Cost reduction is even more center stage as U.S. trade policies take hold, with unknown ramifications. To prepare, “the medical device industry is working hard to understand and map out how the tariffs might impact supply chain and demand,” said Colin Rademacher, area sales manager of microfluidics for Bürkert Fluid Control Systems, a Charlotte, N.C.-based manufacturer of measurement and control systems for liquids and gases.
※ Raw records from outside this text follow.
import Literature.MathematicalPhysics.QuantumFieldTheory.Balaban1983to89.B12RT013TwoLevel

/-!
# `Balaban1983to89.B12Eq21Body265` — [Balaban1987RG1] (2.1) p. 265: the sentence «𝐄_k … is equal to (1/g_k²)A + A_k»
# WITH BODY, the tower forms of `𝐓_kA_k = (2.1)`, and (2.1) at the paper's own `T_k` and `𝐆`

HONEST FRAMING (cell `lit-balaban`, verbatim): statement-level skeleton of published theorems with citation tags;
proofs where landed; nothing here is a claim about the Yang–Mills mass gap.

CITATION HEADER.  T. Bałaban, *Renormalization group approach to lattice gauge field theories. I. Generation of
effective actions in a small field approximation and a coupling constant renormalization in four dimensions*,
Commun. Math. Phys. **109** (1987) 249–301 [Balaban1987RG1] (cell paper B12 = "[I]"), §2 p. 265; held text
`paper:balaban1987-cmp109-rg-i-small-field` p. 17 re-read by this seat (2026-08-23), display against the reader row cell
B12.Eq2.1 of `HOME/lit-balaban-r09/ROWS-B12.md` (render-checked v2.76: print writes one `δ(V̄W⁻¹)`).

WHAT IS QUOTED (p. 265).  «We assume that after k steps we have obtained the action A_k described in the previous
section, and we apply the next renormalization transformation T_k restricted to a small field region by a characteristic
function χ_k:
(𝐓_kA_k)(W) = log 𝐍_k⁻¹ ∫dV δ(V̄W⁻¹) χ_k exp[−(1/g_k²)𝐆(V) − (1/g_k²)A(U_k(V)) + 𝐄_k(U_k(V))]. (2.1)
… The meaning of the function 𝐄_k is obvious, it is equal to (1/g_k²)A + A_k. … We will define the characteristic
function χ_k in such a way that the domain of integration in (2.1) is restricted to configurations V for which
U_k(V) ∈ U_k(ε₀). Thus the inductive assumption of the previous section is valid for the action A_k(U_k(V)).»

DIVISION OF LABOUR (coordination r20 g44 ↔ r09 g42, HOME/STATUS 2026-08-23T11:44Z / 11:57Z / 12:00Z / 12:09Z).  The
display (2.1) WITH BODY over the cell's renormalization-transformation operator — `B12Eq019ActionBody.action21 T χ 𝐆 g_k
U_k A 𝐄_k := nextAction T χ 𝐆 g_k (V ↦ −(1/g_k²)A(U_k V) + 𝐄_k(U_k V))` — and `𝐓_kA_k = (2.1)` under print's proviso
(`nextAction_eq_action21`, `nextAction_eq_action21_of_representation`, `Ek_eq_of_repr`) are r20's §6 of
`B12Eq019ActionBody` (v1.1), USED BY NAME here, never re-declared.  THIS MODULE ADDS (definitions WITH BODIES + theorems;
0 `Prop`-facts, 0 sorry):
* §1 **`EkOf g_k A A_k := (1/g_k²)A + A_k`** — the sentence «𝐄_k … is equal to (1/g_k²)A + A_k» as a DEFINITION WITH
  BODY (a function of the background configuration; `A` print's fine action, `A_k` read as a function of `U_k` as in
  «the action A_k(U_k(V))»); `action21_EkOf` — substituting it into (2.1) returns the step (0.19) applied to `A_k ∘ U_k`
  (the two printed sentences compose); `ek_sentence_iff` — on any domain the 𝐄_k-sentence IS the representation (0.22).
* §2 TOWER FORMS of `𝐓_kA_k = (2.1)` over the cell's `Step.SFTower`: `nextAction_eq_action21_of_form13` (the `form13`
  clause of `Step.GeneratedBySmallFieldRT` — `A_k = (1.3) ∘ U_k` on the background domain — with `𝐄_k := EkOf g_k A
  (action13 k)`), `nextAction_eq_action21_of_generatedBySmallFieldRT` (read off the record itself, `k ≤ K`),
  `nextAction_eq_action21_of_form16` (the (1.6)/(0.22)–(0.23) reading, `𝐄_k = Step.SFTower.Ek k` by
  `Step.SFTower.action16_eq`), `Ek_eq_EkOf_action16` (in that reading print's sentence holds literally:
  `SFTower.Ek k = EkOf g_k A (action16 k)`).
* §3 **(2.1) AT THE PAPER'S OWN OBJECTS** (`B12RT013TwoLevel`, p363431): `printedStep21 𝓜 ℰ …` := `action21` at print's
  δ-kernel transformation `rtOpITwoLevel 𝓜 ℰ` for `V̄` = the two-level average (0.12) (Radon–Nikodym reading, DIVERGENCE
  F7) and print's gauge-fixing function `gf017 𝓜` over the variables (0.11); `printedStep21_eq_printedNextAction`
  (= print's (0.19) `printedNextAction` at the (0.22)-form, `rfl`), `printedNextAction_eq_printedStep21` (`𝐓_kA_k = (2.1)`
  at print's objects under the proviso), `printedNextAction_eq_printedStep21_of_representation`.
The other printed sentences of row B12.Eq2.1 are ALREADY theorems of the tree and are only cited: the gauge clause
(`B12RTGaugeInvariance254.isRT_comp_gaugeAct` / `smallFieldStep_gaugeInvariant_ae` p249583; at the level of the
δ-functions' argument `B12Average012Covariance` p255267), «⇒ |W(∂p′) − 1| < 2ε₀, Prop 2 [12]»
(`B12Prop2Claims260.Claim265Printed_holds` p244024; for [I]'s own average `B12Average012Prop2.claim265_012` p256666),
«This does not change the expressions in (2.1)» (`B12GaugeOrbits021.exprs21_invariant` p252882).

WHAT THIS IS NOT.  No claim that the support proviso holds for the printed `χ_k` (that is the construction of `χ_k` in
(2.9), row B12.Eq2.9, and [15]); no positivity of `T_k(χ_k e^{…})` (print takes the log; only hypothesis-free identities
here); nothing on the saddle-point analysis (2.2)–(2.15).  In §2 `A` is the cell's `d = 4` Wilson action `wilsonAction4`
(DIVERGENCE F10: print's `A` / `A^η` on the η-lattice), as in `Step.SFTower.action13/action16`.
-/

noncomputable section

namespace Literature.MathematicalPhysics.QuantumFieldTheory.Balaban1983to89.B12Eq21Body265

open Literature.MathematicalPhysics.QuantumFieldTheory.Balaban1983to89
open B12Eq019ActionBody

/-! ## 1. «The meaning of the function 𝐄_k is obvious, it is equal to (1/g_k²)A + A_k» — with body -/

section EkSentence

variable {P : Params} {G : Type*} [GaugeGroup G] {k : ℕ}

/-- **The sentence «𝐄_k … is equal to (1/g_k²)A + A_k» WITH BODY**: as a function of the background configuration,
`𝐄_k := (1/g_k²)A + A_k` (`Aη` = print's fine-lattice action `A`, `Ak` = the `k`-th action read as a function of the
background field `U_k`, as print does in «the action A_k(U_k(V))»). [cite: Balaban1987RG1, (2.1) p.265] -/
def EkOf (gk : ℝ) (Aη Ak : GaugeField P 0 G → ℝ) : GaugeField P 0 G → ℝ :=
  fun U => (1 / gk ^ 2) * Aη U + Ak U

omit [GaugeGroup G] in
/-- Unfolding of `EkOf`. [cite: Balaban1987RG1, (2.1) p.265] -/
theorem EkOf_apply (gk : ℝ) (Aη Ak : GaugeField P 0 G → ℝ) (U : GaugeField P 0 G) :
    EkOf gk Aη Ak U = (1 / gk ^ 2) * Aη U + Ak U := rfl

omit [GaugeGroup G] in
/-- Substituting `𝐄_k = (1/g_k²)A + A_k` into the (0.22)-form returns `A_k ∘ U_k`:
`−(1/g_k²)A(U_k V) + 𝐄_k(U_k V) = A_k(U_k V)`. [cite: Balaban1987RG1, (2.1) p.265] -/
theorem repr_EkOf (gk : ℝ) (Uk : GaugeField P k G → GaugeField P 0 G) (Aη Ak : GaugeField P 0 G → ℝ) :
    (fun V => -(1 / gk ^ 2) * Aη (Uk V) + EkOf gk Aη Ak (Uk V)) = fun V => Ak (Uk V) := by
  funext V
  rw [EkOf_apply]
  ring

/-- **The two printed sentences compose**: (2.1) with `𝐄_k := (1/g_k²)A + A_k` IS the step (0.19) applied to
`V ↦ A_k(U_k(V))` — `action21 T χ 𝐆 g_k U_k A (EkOf g_k A A_k) = nextAction T χ 𝐆 g_k (A_k ∘ U_k)`.
[cite: Balaban1987RG1, (2.1) p.265] -/
theorem action21_EkOf (T : Density P k G → Density P (k+1) G) (χ GF : Density P k G) (gk : ℝ)
    (Uk : GaugeField P k G → GaugeField P 0 G) (Aη Ak : GaugeField P 0 G → ℝ) :
    action21 T χ GF gk Uk Aη (EkOf gk Aη Ak) = nextAction T χ GF gk (fun V => Ak (Uk V)) := by
  rw [action21_eq, repr_EkOf]

omit [GaugeGroup G] in
/-- The 𝐄_k-sentence and the representation (0.22) are THE SAME STATEMENT on any domain: `𝐄_k(U_k V) = (1/g_k²)A(U_k V)
+ A_k(V)` for `V ∈ dom` iff `A_k(V) = −(1/g_k²)A(U_k V) + 𝐄_k(U_k V)` for `V ∈ dom` (r20's `Ek_eq_of_repr` is the
direction ⇐). [cite: Balaban1987RG1, (2.1) p.265, (0.22) p.256] -/
theorem ek_sentence_iff (gk : ℝ) (Uk : GaugeField P k G → GaugeField P 0 G) (A : Density P k G)
    (Aη Ek : GaugeField P 0 G → ℝ) (dom : Set (GaugeField P k G)) :
    (∀ V ∈ dom, Ek (Uk V) = (1 / gk ^ 2) * Aη (Uk V) + A V) ↔
      (∀ V ∈ dom, A V = -(1 / gk ^ 2) * Aη (Uk V) + Ek (Uk V)) := by
  constructor
  · intro h V hV; rw [h V hV]; ring
  · intro h V hV; rw [h V hV]; ring

/-- With `𝐄_k := EkOf g_k A (A_k read on the background field)`, the representation (0.22) holds TAUTOLOGICALLY on the
domain where `A_k(V) = A_k^{bg}(U_k(V))`; hence there `𝐓_kA_k = (2.1)` with this `𝐄_k` (r20's `nextAction_eq_action21`).
[cite: Balaban1987RG1, (2.1) p.265] -/
theorem nextAction_eq_action21_EkOf (T : Density P k G → Density P (k+1) G) {χ : Density P k G} (GF : Density P k G)
    (gk : ℝ) {A : Density P k G} {dom : Set (GaugeField P k G)} {Uk : GaugeField P k G → GaugeField P 0 G}
    (Aη : GaugeField P 0 G → ℝ) {Abg : GaugeField P 0 G → ℝ} (hχ : ∀ V, χ V ≠ 0 → V ∈ dom)
    (hA : ∀ V ∈ dom, A V = Abg (Uk V)) :
    nextAction T χ GF gk A = action21 T χ GF gk Uk Aη (EkOf gk Aη Abg) :=
  nextAction_eq_action21 T GF gk hχ fun V hV => by rw [hA V hV, EkOf_apply]; ring

end EkSentence

/-! ## 2. Tower forms of `𝐓_kA_k = (2.1)` over the cell's `Step.SFTower` -/

section Tower

variable {P : Params} {G : Type*} [GaugeGroup G] {Φ 𝒢 : Type*}

/-- TOWER FORM over the `form13`-type clause (`A_k = (1.3) ∘ U_k` on the background domain, as in the cell's record
`Step.GeneratedBySmallFieldRT`): then `𝐓_kA_k = (2.1)` with `𝐄_k := (1/g_k²)A + (1.3)` — print's «equal to
(1/g_k²)A + A_k». [cite: Balaban1987RG1, (2.1) p.265, (1.3) p.260] -/
theorem nextAction_eq_action21_of_form13 (Tw : Step.SFTower P G Φ 𝒢) {av : ∀ j, Averaging P j G}
    (bg : Background P G av) (A : ∀ k, Density P k G) (k : ℕ)
    (hform : ∀ V ∈ bg.dom k, A k V = Tw.action13 k (bg.U k V))
    (T : Density P k G → Density P (k+1) G) {χ : Density P k G} (GF : Density P k G)
    (hχ : ∀ V, χ V ≠ 0 → V ∈ bg.dom k) :
    nextAction T χ GF (Tw.flow.g k) (A k)
      = action21 T χ GF (Tw.flow.g k) (bg.U k) wilsonAction4 (EkOf (Tw.flow.g k) wilsonAction4 (Tw.action13 k)) :=
  nextAction_eq_action21_EkOf T GF _ wilsonAction4 hχ hform

/-- The same read off the cell's Theorem-3 record `Step.GeneratedBySmallFieldRT av Tk χ GF bg A Tw K` (its `form13`
field), at every level `k ≤ K` and for any operator and cut-off supported in `bg.dom k`. [cite: Balaban1987RG1, (2.1) p.265] -/
theorem nextAction_eq_action21_of_generatedBySmallFieldRT [MeasurableSpace G] [HaarData G]
    {av : ∀ j, Averaging P j G} {Tk : ∀ k, RTOp P k G (av k)} {χ₀ GF₀ : ∀ k, Density P k G}
    {bg : Background P G av} {A : ∀ k, Density P k G} {Tw : Step.SFTower P G Φ 𝒢} {K : ℕ}
    (hgen : Step.GeneratedBySmallFieldRT av Tk χ₀ GF₀ bg A Tw K) {k : ℕ} (hk : k ≤ K)
    (T : Density P k G → Density P (k+1) G) {χ : Density P k G} (GF : Density P k G)
    (hχ : ∀ V, χ V ≠ 0 → V ∈ bg.dom k) :
    nextAction T χ GF (Tw.flow.g k) (A k)
      = action21 T χ GF (Tw.flow.g k) (bg.U k) wilsonAction4 (EkOf (Tw.flow.g k) wilsonAction4 (Tw.action13 k)) :=
  nextAction_eq_action21_of_form13 Tw bg A k (hgen.form13 k hk) T GF hχ

/-- TOWER FORM in the (1.6)/(0.22)–(0.23) reading (`Step.SFTower.action16_eq`: `A_k(U) = −(1/g_k²)A(U) + 𝐄_k(U)` with
`𝐄_k = Step.SFTower.Ek` the sum (0.23)): if `A_k = (1.6) ∘ U_k` on the background domain and `χ_k` is supported there,
then `𝐓_kA_k = (2.1)` with print's own `𝐄_k`. [cite: Balaban1987RG1, (2.1) p.265, (0.23) p.256] -/
theorem nextAction_eq_action21_of_form16 (Tw : Step.SFTower P G Φ 𝒢) {av : ∀ j, Averaging P j G}
    (bg : Background P G av) (A : ∀ k, Density P k G) (k : ℕ)
    (hform : ∀ V ∈ bg.dom k, A k V = Tw.action16 k (bg.U k V))
    (T : Density P k G → Density P (k+1) G) {χ : Density P k G} (GF : Density P k G)
    (hχ : ∀ V, χ V ≠ 0 → V ∈ bg.dom k) :
    nextAction T χ GF (Tw.flow.g k) (A k) = action21 T χ GF (Tw.flow.g k) (bg.U k) wilsonAction4 (Tw.Ek k) :=
  nextAction_eq_action21 T GF _ hχ fun V hV => by rw [hform V hV, Step.SFTower.action16_eq]

/-- In the (1.6) reading print's sentence holds LITERALLY: `𝐄_k = (1/g_k²)A + A_k` with `A_k = action16 k`,
`𝐄_k = Step.SFTower.Ek k` (as functions of the background configuration). [cite: Balaban1987RG1, (2.1) p.265] -/
theorem Ek_eq_EkOf_action16 (Tw : Step.SFTower P G Φ 𝒢) (k : ℕ) :
    Tw.Ek k = EkOf (Tw.flow.g k) wilsonAction4 (Tw.action16 k) := by
  funext U
  rw [EkOf_apply, Step.SFTower.action16_eq]
  ring

end Tower

/-! ## 3. (2.1) at the paper's own objects: print's `T_k` for `V̄` = (0.12) and `𝐆` over the variables (0.11) -/

section Printed

open B12RT013TwoLevel BlockAveragingTwoLevel T4FiniteEpsInhabited

variable {P : Params} {j : ℕ} {G : Type*} [GaugeGroup G] [MeasurableSpace G] [HaarData G] [RegularGaugeGroup G]
variable (𝓜 : GroupAverage G) (ℰ : LoopAverage G)

/-- **(2.1) AT THE PAPER'S OWN OBJECTS**: `(𝐓_jA_j)(W) = log 𝐍_j⁻¹ ∫dV δ(V̄W⁻¹) χ_j exp[−(1/g_j²)𝐆(V) − (1/g_j²)A(U_j(V))
+ 𝐄_j(U_j(V))]` with `V̄` the two-level average (0.12) — the δ-integral being print's transformation `rtOpITwoLevel 𝓜 ℰ`
in the Radon–Nikodym reading F7 — and `𝐆` the exponential gauge-fixing function over the variables (0.11) (`gf017 𝓜`):
r20's `action21` at these objects. [cite: Balaban1987RG1, (2.1) p.265] -/
def printedStep21 (hM : 𝓜.MeasurableM) (hE : ℰ.MeasurableE)
    (hac : HaarAC (avgFun₂ 𝓜 ℰ : GaugeField P j G → GaugeField P (j+1) G))
    (χ : Density P j G) (gk : ℝ) (Uk : GaugeField P j G → GaugeField P 0 G) (Aη Ek : GaugeField P 0 G → ℝ) :
    Density P (j+1) G :=
  action21 (rtOpITwoLevel 𝓜 ℰ hM hE hac).T χ (gf017 𝓜 Finset.univ) gk Uk Aη Ek

variable {𝓜 ℰ}

/-- At print's objects, (2.1) is print's (0.19) (`B12RT013TwoLevel.printedNextAction`) at the (0.22)-form action
(definitional). [cite: Balaban1987RG1, (2.1) p.265] -/
theorem printedStep21_eq_printedNextAction (hM : 𝓜.MeasurableM) (hE : ℰ.MeasurableE)
    (hac : HaarAC (avgFun₂ 𝓜 ℰ : GaugeField P j G → GaugeField P (j+1) G))
    (χ : Density P j G) (gk : ℝ) (Uk : GaugeField P j G → GaugeField P 0 G) (Aη Ek : GaugeField P 0 G → ℝ) :
    printedStep21 𝓜 ℰ hM hE hac χ gk Uk Aη Ek
      = printedNextAction 𝓜 ℰ hM hE hac χ gk (fun V => -(1 / gk ^ 2) * Aη (Uk V) + Ek (Uk V)) := rfl

/-- **At print's objects, `𝐓_jA_j = (2.1)`** whenever `χ_j` is supported in a domain on which the representation (0.22)
of `A_j` holds (print's proviso). [cite: Balaban1987RG1, (2.1) p.265] -/
theorem printedNextAction_eq_printedStep21 (hM : 𝓜.MeasurableM) (hE : ℰ.MeasurableE)
    (hac : HaarAC (avgFun₂ 𝓜 ℰ : GaugeField P j G → GaugeField P (j+1) G))
    {χ : Density P j G} (gk : ℝ) {A : Density P j G} {dom : Set (GaugeField P j G)}
    {Uk : GaugeField P j G → GaugeField P 0 G} {Aη Ek : GaugeField P 0 G → ℝ} (hχ : ∀ V, χ V ≠ 0 → V ∈ dom)
    (h022 : ∀ V ∈ dom, A V = -(1 / gk ^ 2) * Aη (Uk V) + Ek (Uk V)) :
    printedNextAction 𝓜 ℰ hM hE hac χ gk A = printedStep21 𝓜 ℰ hM hE hac χ gk Uk Aη Ek :=
  nextAction_eq_action21 _ _ gk hχ h022

/-- The same from the cell's representation record `Setup.EffActionSeq.Representation` (0.22) (`A` = `wilsonAction4`,
`U_j = bg.U j`), for a cut-off supported in `bg.dom j`. [cite: Balaban1987RG1, (2.1) p.265, (0.22) p.256] -/
theorem printedNextAction_eq_printedStep21_of_representation (hM : 𝓜.MeasurableM) (hE : ℰ.MeasurableE)
    (hac : HaarAC (avgFun₂ 𝓜 ℰ : GaugeField P j G → GaugeField P (j+1) G))
    {χ : Density P j G} {S : EffActionSeq P G} {av : ∀ i, Averaging P i G} {bg : Background P G av}
    {E : ℕ → GaugeField P 0 G → ℝ} (hrep : S.Representation bg E) (hχ : ∀ V, χ V ≠ 0 → V ∈ bg.dom j) :
    printedNextAction 𝓜 ℰ hM hE hac χ (S.flow.g j) (S.A j)
      = printedStep21 𝓜 ℰ hM hE hac χ (S.flow.g j) (bg.U j) wilsonAction4 (E j) :=
  nextAction_eq_action21_of_representation _ _ hrep hχ

end Printed

end Literature.MathematicalPhysics.QuantumFieldTheory.Balaban1983to89.B12Eq21Body265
Assembly and Automation Trends
As medical device manufacturers (MDMs) increase production of smaller, higher-precision parts and products, with greater focus on quality and compliance, some of them are pulling manufacturing back to the U.S. for production. Part variety and complexity continue to expand, forcing manufacturers to do more short-volume runs with fast changeovers. As parts become lighter weight, smaller, and thinner in every dimension, assembly and automation technologies must advance as well. For example, ultrasonic welding—a key assembly technology that is in high demand for a variety of devices, including wearable or implantable devices such as hearing aids, insulin pumps, and various sensors—continues to evolve to meet smaller-scale, high-precision needs. More medical devices also utilize embedded electronics, which require a variety of weld tests to ensure there are no negative impacts to electronics performance.
“Smaller parts have smaller weld joints, which must bond lesser amounts of material with thinner walls, smaller contact surfaces, and finer edges,” explained Tarick Walton, global product manager of ultrasonics for Automation Solutions at Emerson.
The need to bond smaller, lighter, and increasingly delicate plastic parts is also driving innovation, requiring ultrasonic welders to provide greater precision and tunable control over increasingly less actuation force—the force that pushes down on the interface between two plastic parts and triggers the start of the welding process. “With smaller, thinner-walled parts, even just a little excess force can crack the part, damage the weld joint, or negatively over-weld the plastic part,” continued Walton.
OEMs are hungry for automation solutions that allow them to deliver the same results and quality from batch to batch, sample to sample, and surgery to surgery. Automation applications range from manufacturing processes to packaging to how end users interact with the product. Improved force sensors enhance high-precision placement applications, which have deviation based on part tolerances, tooling, pick-up precision, and other factors, or situations where vision alone cannot solve the precision requirements. Add-on automated modules can relieve operators of tasks that are mundane, ergonomically challenging, or require demanding inspections. Fully articulating, six-axis robots are replacing simpler Cartesian-type robots because they can perform a full range of motions and handle a wider range of tasks in small work areas. Some manufacturers are developing pre-built blank six-axis robotic cells with integrated drawers for loading of components or turntables outside of the working area of the robot. These range in size and configuration as well; some also include rotary tables and belt-driven conveyors.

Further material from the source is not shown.